Sabtu, 07 Juni 2014

Mengingat Bapak

Tidak seperti biasanya saya naik bus memilih duduk di bangku yang paling depan. Dari zaman kuliah hingga sekarang ini, duduk di bangku belakang adalah favorite saya. Di bangku belakang itulah saya bisa mengamati orang-orang di depan saya berada. Entah mereka yang sedang menawar minuman dingin di dalam bus, entah mereka yang sedang memilih tempat duduk, atau apapun termasuk beberapa penumpang yang tidak kebagian tempat duduk yang sedang terkantuk kantuk sambil berdiri. Apapun gerak gerik kegiatan di depan saya di dalam bus, tak luput dari sorot mata saya yang kandang menyodorkan persoalan tersendiri dalam tempurung otak ini. 

Malam itu (tanggal 1 Juni 2014) saya memilih duduk di barisan paling depan, persis di sebelah seorang bapak. Dengan nada sopan saya meminta izin untuk permisi duduk di sebelahnya. 

"Silahkan, Mas!" Sambut bapak itu ramah. Saya menyandarkan badan ke bangku bus sambil memangku tas yang berisi laptop kesayangan. 

"Ini lewat ciawi kan, Pak?" Tanya saya kepada bapak itu, memastikan. 

"Iya, benar, Mas. Memang tujuan, Mas mau ke mana?"

"Ke Sukabumi, Pak" 

"Oh, sama. Saya juga mau ke Sukabumi. 

Kira-kira seperti itu percakapan awal kami yang akhirnya berbuntut panjang hingga bus itu benar-benar sampai di Ciawi. (Walaupun faktanya saya lebih banyak terdiam dan cuma manggut-manggut)

Kalau berbicara soal anak, saya rasa bukan hanyak bapak tua di dalam bus itu yang sanggup bercerita panjang sambil penuh semangat. Para bapak di muka bumi ini sudah tentu akan begitu excited jika menceritakan keberhasilan anaknya.

"Alhamdullilah... Anak saya sekarang sudah berhasil semua, Mas."

"Alhamdulillah ya, Pak"

Sepanjang perjalan itu kadang saya mengutuk diri sendiri. Ya, saya teringat bapak, orang tua saya di rumah.
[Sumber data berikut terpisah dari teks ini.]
import Mathlib
import Summits.KontsevichZagierPeriods.Zeta5Search.Families.BasicGrowthSymmetry
import Summits.KontsevichZagierPeriods.Zeta5Search.Families.ExponentMonotone
import HarnessLib

/-!
# ζ(5) search — Families: Brown's function in PROJECTIVE form — `PGL₂`-invariance, duality `σ ↔ σ⁻¹`, bridge

HONEST FRAMING: systematic search; no irrationality claim unless certified.  STRUCTURAL facts about the size of
Brown's basic cellular integrals [Brown2016, §1.5 (1.3)–(1.4)] (seat P2, Families layer); nothing about the
arithmetic of any zeta value.

The growth constant `M_σ = fSup σ` (`Families/BasicGrowth.lean`: `I_σ(N)^{1/N} → M_σ`) is the supremum over the open
simplex of the SIMPLICIAL function `fSigma σ t` — Brown's `f_σ = ∏_i (z_i − z_{i+1}) / ∏_i (z_{σ_i} − z_{σ_{i+1}})`
[Brown2016, §1.5 (1.3)] evaluated at the normal form `(z_1,…,z_n) = (0, t_1, …, t_ℓ, 1, ∞)` with the factors through `∞`
omitted.  This file sets up the PROJECTIVE form needed to compare a configuration with its DUAL `σ⁻¹` (the exact atlas
`Families/Exact*` observes that dual classes have RECIPROCAL minimal polynomials; `Families/ExactDualityBZ` proves
`M_{₈π₈} · λ₃ = 1` for the Brown–Zudilin pair):
* `FSigma σ z = |∏_i (z_i − z_{i+1})| / |∏_i (z_{σ_i} − z_{σ_{i+1}})|` for a configuration `z` of `n = ℓ+3` FINITE real
  points;
* **`FSigma_dual`** — for `σ ∘ τ = id`: `F_τ(z ∘ σ) = 1 / F_σ(z)` (relabelling by `σ` swaps numerator and
  denominator: the function-level reason for the reciprocity);
* `prod_edgeLaw` — the edge-law engine: if `E'(u,v)·W(u)W(v) = E(u,v)·κ` for `u ≠ v` then the cyclic edge products
  over any injective seating differ by `(∏ W)²` versus `κ^n` (every vertex of a polygon lies on two of its edges —
  Brown's homogeneity (5.2) for constant exponents [Brown2016, §5.1]);
* **`FSigma_moebius`** — `F_σ(g ∘ z) = F_σ(z)` for every Möbius map `g = (a x + b)/(c x + d)`, `ad − bc ≠ 0`, finite
  on the configuration (`σ` bijective): `F_σ` is a function on `M_{0,n}(ℝ)`;
* **`fSigma_eq_FSigma_zOf`** — the bridge: `f_σ(t) = F_σ(zOf t)` on the open simplex, where
  `zOf t = (x ↦ x/(1+x)) ∘ (0, t, 1, ∞) = (0, t_1/(1+t_1), …, 1/2, 1)` is a finite representative of the normal form.
The sequel `Families/BasicGrowthDuality.lean` draws the consequence `1/M_{σ⁻¹} = inf_{X_σ} F_σ`.  Standard axioms only.
-/

noncomputable section

open Finset Set

namespace Summit.KontsevichZagierPeriods.Zeta5Search.Families.Cellular

variable {ℓ : ℕ} (σ : Fin (ℓ + 3) → Fin (ℓ + 3))

/-! ### Brown's function of a configuration of `n` finite real points -/

/-- **Brown's function in projective form.**  For a configuration `z` of `n = ℓ + 3` FINITE real points,
`F_σ(z) = |∏_i (z_i − z_{i+1})| / |∏_i (z_{σ_i} − z_{σ_{i+1}})|` (indices mod `n`): the edges of the standard polygon
`δ⁰` over the edges of `σδ⁰`.  For bijective `σ` every label occurs twice above and twice below, so `F_σ` is
invariant under `PGL₂(ℝ)` (`FSigma_moebius`); its restriction to the normal forms `(0, t, 1, ∞)` is the simplicial
`fSigma σ` (`fSigma_eq_FSigma_zOf`). [Brown2016, §1.5 (1.3); structural] -/
def FSigma (σ : Fin (ℓ + 3) → Fin (ℓ + 3)) (z : Fin (ℓ + 3) → ℝ) : ℝ :=
  |∏ i : Fin (ℓ + 3), (z i - z (i + 1))| / |∏ i : Fin (ℓ + 3), (z (σ i) - z (σ (i + 1)))|

/-- `0 ≤ F_σ(z)`. -/
theorem FSigma_nonneg (z : Fin (ℓ + 3) → ℝ) : 0 ≤ FSigma σ z :=
  div_nonneg (abs_nonneg _) (abs_nonneg _)

/-- **Duality `σ ↔ σ⁻¹` at the level of functions.**  If `σ ∘ τ = id` then
`F_τ(z ∘ σ) = 1 / F_σ(z)`: relabelling the points by `σ` turns the numerator of `F_τ` into the denominator of `F_σ`
and (because `σ (τ i) = i`) the denominator of `F_τ` into the numerator of `F_σ`. -/
theorem FSigma_dual {σ τ : Fin (ℓ + 3) → Fin (ℓ + 3)} (hστ : ∀ i, σ (τ i) = i) (z : Fin (ℓ + 3) → ℝ) :
    FSigma τ (z ∘ σ) = (FSigma σ z)⁻¹ := by
  unfold FSigma
  rw [inv_div]
  simp only [Function.comp_apply, hστ]

/-- `F_τ(z ∘ σ) · F_σ(z) = 1` whenever `F_σ(z) ≠ 0` (e.g. all points distinct). -/
theorem FSigma_dual_mul {σ τ : Fin (ℓ + 3) → Fin (ℓ + 3)} (hστ : ∀ i, σ (τ i) = i) {z : Fin (ℓ + 3) → ℝ}
    (hz : FSigma σ z ≠ 0) : FSigma τ (z ∘ σ) * FSigma σ z = 1 := by
  rw [FSigma_dual hστ, inv_mul_cancel₀ hz]

/-! ### The edge-law engine: vertex weights cancel for bijective seatings -/

/-- **Edge-law engine.**  If two edge functions are related by `E' u v · (W u · W v) = E u v · κ` for all `u ≠ v`
(a "vertex-weight law", as for Möbius maps), then for every INJECTIVE seating `σ` the cyclic edge products satisfy
`∏_i E'(σ_i, σ_{i+1}) · (∏_k W(σ_k))² = ∏_i E(σ_i, σ_{i+1}) · κ^n` — every vertex of the polygon `σδ⁰` lies on exactly
two of its edges. -/
theorem prod_edgeLaw {σ : Fin (ℓ + 3) → Fin (ℓ + 3)} (hσ : Function.Injective σ) (E E' : Fin (ℓ + 3) → Fin (ℓ + 3) → ℝ)
    (W : Fin (ℓ + 3) → ℝ) (κ : ℝ) (h : ∀ u v, u ≠ v → E' u v * (W u * W v) = E u v * κ) :
    (∏ i : Fin (ℓ + 3), E' (σ i) (σ (i + 1))) * ((∏ i : Fin (ℓ + 3), W (σ i)) * ∏ i : Fin (ℓ + 3), W (σ i)) =
      (∏ i : Fin (ℓ + 3), E (σ i) (σ (i + 1))) * κ ^ (ℓ + 3) := by
  have e : ∏ i : Fin (ℓ + 3), W (σ (i + 1)) = ∏ i : Fin (ℓ + 3), W (σ i) :=
    Fintype.prod_equiv (Equiv.addRight 1) _ (fun j => W (σ j)) fun i => rfl
  have hprod : (∏ i : Fin (ℓ + 3), E' (σ i) (σ (i + 1)) * (W (σ i) * W (σ (i + 1)))) =
      ∏ i : Fin (ℓ + 3), E (σ i) (σ (i + 1)) * κ :=
    Finset.prod_congr rfl fun i _ => h _ _ fun he => succ_ne_self i (hσ he)
  rw [prod_mul_distrib, prod_mul_distrib, prod_mul_distrib, prod_const, card_univ, Fintype.card_fin, e] at hprod
  exact hprod

/-! ### `PGL₂`-invariance -/

/-- The factor law of a Möbius map `g(x) = (a x + b)/(c x + d)`:
`(g(x) − g(y)) · ((c x + d)(c y + d)) = (a d − b c) · (x − y)`. -/
theorem moebius_sub_mul {a b c d x y : ℝ} (hx : c * x + d ≠ 0) (hy : c * y + d ≠ 0) :
    ((a * x + b) / (c * x + d) - (a * y + b) / (c * y + d)) * ((c * x + d) * (c * y + d)) =
      (x - y) * (a * d - b * c) := by
  rw [div_sub_div _ _ hx hy, div_mul_cancel₀ _ (mul_ne_zero hx hy)]
  ring

/-- **`PGL₂(ℝ)`-invariance of Brown's function**: for a bijective seating `σ`, a Möbius map
`g(x) = (a x + b)/(c x + d)` (`a d − b c ≠ 0`) finite at every point of the configuration does not change `F_σ`:
`F_σ(g ∘ z) = F_σ(z)`.  (Each label carries the weight `c z_k + d` twice in the numerator and twice in the
denominator — Brown's homogeneity for constant exponents [Brown2016, §5.1 (5.2)].) -/
theorem FSigma_moebius (hσ : Function.Bijective σ) (z : Fin (ℓ + 3) → ℝ) {a b c d : ℝ}
    (hdet : a * d - b * c ≠ 0) (hz : ∀ k, c * z k + d ≠ 0) :
    FSigma σ (fun k => (a * z k + b) / (c * z k + d)) = FSigma σ z := by
  set g : Fin (ℓ + 3) → ℝ := fun k => (a * z k + b) / (c * z k + d) with hg
  set P : ℝ := ∏ k : Fin (ℓ + 3), (c * z k + d) with hP
  have hP0 : P ≠ 0 := Finset.prod_ne_zero_iff.2 fun k _ => hz k
  have hPP : P * P ≠ 0 := mul_ne_zero hP0 hP0
  have hκ : (a * d - b * c) ^ (ℓ + 3) ≠ 0 := pow_ne_zero _ hdet
  have law : ∀ u v : Fin (ℓ + 3), u ≠ v →
      (g u - g v) * ((c * z u + d) * (c * z v + d)) = (z u - z v) * (a * d - b * c) :=
    fun u v _ => moebius_sub_mul (hz u) (hz v)
  -- numerator (σ = id) and denominator
  have hnum := prod_edgeLaw (σ := id) Function.injective_id (fun u v => z u - z v) (fun u v => g u - g v)
    (fun k => c * z k + d) _ law
  have hden := prod_edgeLaw hσ.1 (fun u v => z u - z v) (fun u v => g u - g v) (fun k => c * z k + d) _ law
  have eσ : ∏ i : Fin (ℓ + 3), (c * z (σ i) + d) = P :=
    Fintype.prod_equiv (Equiv.ofBijective σ hσ) _ _ fun i => rfl
  simp only [id] at hnum
  rw [eσ] at hden
  rw [← hP] at hnum
  have hA : (∏ i : Fin (ℓ + 3), (g i - g (i + 1))) =
      (∏ i : Fin (ℓ + 3), (z i - z (i + 1))) * ((a * d - b * c) ^ (ℓ + 3) / (P * P)) := by
    rw [← mul_div_assoc, eq_div_iff hPP]
    exact hnum
  have hB : (∏ i : Fin (ℓ + 3), (g (σ i) - g (σ (i + 1)))) =
      (∏ i : Fin (ℓ + 3), (z (σ i) - z (σ (i + 1)))) * ((a * d - b * c) ^ (ℓ + 3) / (P * P)) := by
    rw [← mul_div_assoc, eq_div_iff hPP]
    exact hden
  unfold FSigma
  rw [hA, hB, abs_mul, abs_mul, mul_div_mul_right _ _ (abs_ne_zero.2 (div_ne_zero hκ hPP))]


/-! ### The bridge to simplicial coordinates -/

/-- The FINITE representative of the normal form `(0, t₁, …, t_ℓ, 1, ∞)`: its image under the Möbius map
`x ↦ x/(1+x)`, i.e. `zOf t k = pt t k / (1 + pt t k)` at the finite labels `k ≤ ℓ + 1` and `zOf t ∞ = 1`. -/
def zOf (t : Fin ℓ → ℝ) (k : Fin (ℓ + 3)) : ℝ :=
  if k.val = ℓ + 2 then 1 else pt t k.val / (1 + pt t k.val)

/-- The vertex weights of the bridge: `1 + pt t k` at a finite label `k`, and `1` at `∞`. -/
def wOf (t : Fin ℓ → ℝ) (k : Fin (ℓ + 3)) : ℝ := if k.val = ℓ + 2 then 1 else 1 + pt t k.val

/-- The bridge weights are positive on the open simplex. -/
theorem wOf_pos {t : Fin ℓ → ℝ} (ht : t ∈ openSimplex ℓ) (k : Fin (ℓ + 3)) : 0 < wOf t k := by
  unfold wOf
  split_ifs
  · exact one_pos
  · linarith [pt_nonneg ht k.val]

/-- **The edge law of the bridge** (ordered labels): for `u < v`,
`zOf t v − zOf t u = ef t u v / (wOf t u · wOf t v)`. -/
theorem zOf_sub_zOf_of_lt {t : Fin ℓ → ℝ} (ht : t ∈ openSimplex ℓ) {u v : Fin (ℓ + 3)} (huv : u.val < v.val) :
    zOf t v - zOf t u = ef t u v / (wOf t u * wOf t v) := by
  have hvlt := v.isLt
  have hpu : 0 ≤ pt t u.val := pt_nonneg ht u.val
  have hu : u.val ≠ ℓ + 2 := by omega
  by_cases hv : v.val = ℓ + 2
  · rw [ef_infty_right t u v hv]
    unfold zOf wOf
    rw [if_pos hv, if_neg hu, if_pos hv, if_neg hu]
    field_simp
    ring
  · have hpv : 0 ≤ pt t v.val := pt_nonneg ht v.val
    rw [ef_of_lt t huv hv]
    unfold zOf wOf
    rw [if_neg hv, if_neg hu, if_neg hv, if_neg hu]
    field_simp
    ring

/-- The edge law of the bridge, weight form: for `u ≠ v`,
`|zOf t u − zOf t v| · (wOf t u · wOf t v) = ef t u v · 1`. -/
theorem abs_zOf_sub_mul {t : Fin ℓ → ℝ} (ht : t ∈ openSimplex ℓ) {u v : Fin (ℓ + 3)} (huv : u ≠ v) :
    |zOf t u - zOf t v| * (wOf t u * wOf t v) = ef t u v * 1 := by
  have hW : 0 < wOf t u * wOf t v := mul_pos (wOf_pos ht u) (wOf_pos ht v)
  rcases Nat.lt_or_gt_of_ne (fun h => huv (Fin.ext h)) with h | h
  · have hpos : 0 < zOf t v - zOf t u := by
      rw [zOf_sub_zOf_of_lt ht h]; exact div_pos (ef_pos ht huv) hW
    rw [abs_sub_comm, abs_of_pos hpos, zOf_sub_zOf_of_lt ht h, div_mul_cancel₀ _ hW.ne', mul_one]
  · have hpos : 0 < zOf t u - zOf t v := by
      rw [zOf_sub_zOf_of_lt ht h]; exact div_pos (ef_pos ht huv.symm) (by rwa [mul_comm])
    rw [abs_of_pos hpos, zOf_sub_zOf_of_lt ht h, mul_comm (wOf t u),
      div_mul_cancel₀ _ (mul_pos (wOf_pos ht v) (wOf_pos ht u)).ne', ef_comm, mul_one]

/-- **The bridge**: for a bijective seating `σ` and `t` in the open simplex, the simplicial `f_σ(t)` is the value of
the projective `F_σ` at the finite representative `zOf t` of the normal form `(0, t, 1, ∞)` (the vertex weights
`1 + pt t k` cancel, each label lying on two edges of `δ⁰` and two of `σδ⁰`). -/
theorem fSigma_eq_FSigma_zOf (hσ : Function.Bijective σ) {t : Fin ℓ → ℝ} (ht : t ∈ openSimplex ℓ) :
    fSigma σ t = FSigma σ (zOf t) := by
  set P : ℝ := ∏ k : Fin (ℓ + 3), wOf t k with hP
  have hP0 : P ≠ 0 := Finset.prod_ne_zero_iff.2 fun k _ => (wOf_pos ht k).ne'
  have hPP : P * P ≠ 0 := mul_ne_zero hP0 hP0
  have law : ∀ u v : Fin (ℓ + 3), u ≠ v →
      |zOf t u - zOf t v| * (wOf t u * wOf t v) = ef t u v * 1 := fun u v huv => abs_zOf_sub_mul ht huv
  have hnum := prod_edgeLaw (σ := id) Function.injective_id (ef t) (fun u v => |zOf t u - zOf t v|) (wOf t) 1 law
  have hden := prod_edgeLaw hσ.1 (ef t) (fun u v => |zOf t u - zOf t v|) (wOf t) 1 law
  have eσ : ∏ i : Fin (ℓ + 3), wOf t (σ i) = P := Fintype.prod_equiv (Equiv.ofBijective σ hσ) _ _ fun i => rfl
  simp only [id] at hnum
  rw [← hP, one_pow, mul_one] at hnum
  rw [eσ, one_pow, mul_one] at hden
  unfold FSigma fSigma formDen
  rw [abs_prod, abs_prod, ← hnum, ← hden, mul_div_mul_right _ _ hPP]

end Summit.KontsevichZagierPeriods.Zeta5Search.Families.Cellular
Yang sampai saat ini belum bisa saya bahagiakan. Entahlah kebahagiaan macam apa yang bisa saya persembahan untuk beliau. Wajahnya yang penuh kerutan perjalanan hidup, membuat saya paham benar ia adalah sosok lelaki pekerja keras. Semakin saya memandang wajah bapak, semakin saya bersalah.  Terakhir saya melihat wajah bapak penuh kebahagiaan adalah ketika saya berhasil masuk Universitas Negeri, selebihnya pancaran wajah itu tak tampak lagi. Mungkin ia kecewa, namun tak tega ia utarakan. Saya belum bisa seperti apa yang bapak inginkan.

Obrolan di dalam bus membuat saya sadar, bahwa saya sudah terlalu lama hidup dalam kesantaian. Rasa nyaman dan aman adalah jelas musuh kesuksesan saya saat ini.

Semoga saja bapak saya di rumah suatu saat nanti akan meceritakan  kepada pria di dalam bus prihal kebarhasilan saya. Dengan excited dan dengan penuh semangat 45x2 tentunya.

Thanks to bapak tua di dalam bus. Selain menyadarkan saya akan sebuah pencapaian, dirimu juga udah bayarin ongkos Rambutan-Ciawi. Semoga kita bisa ketemu lagi.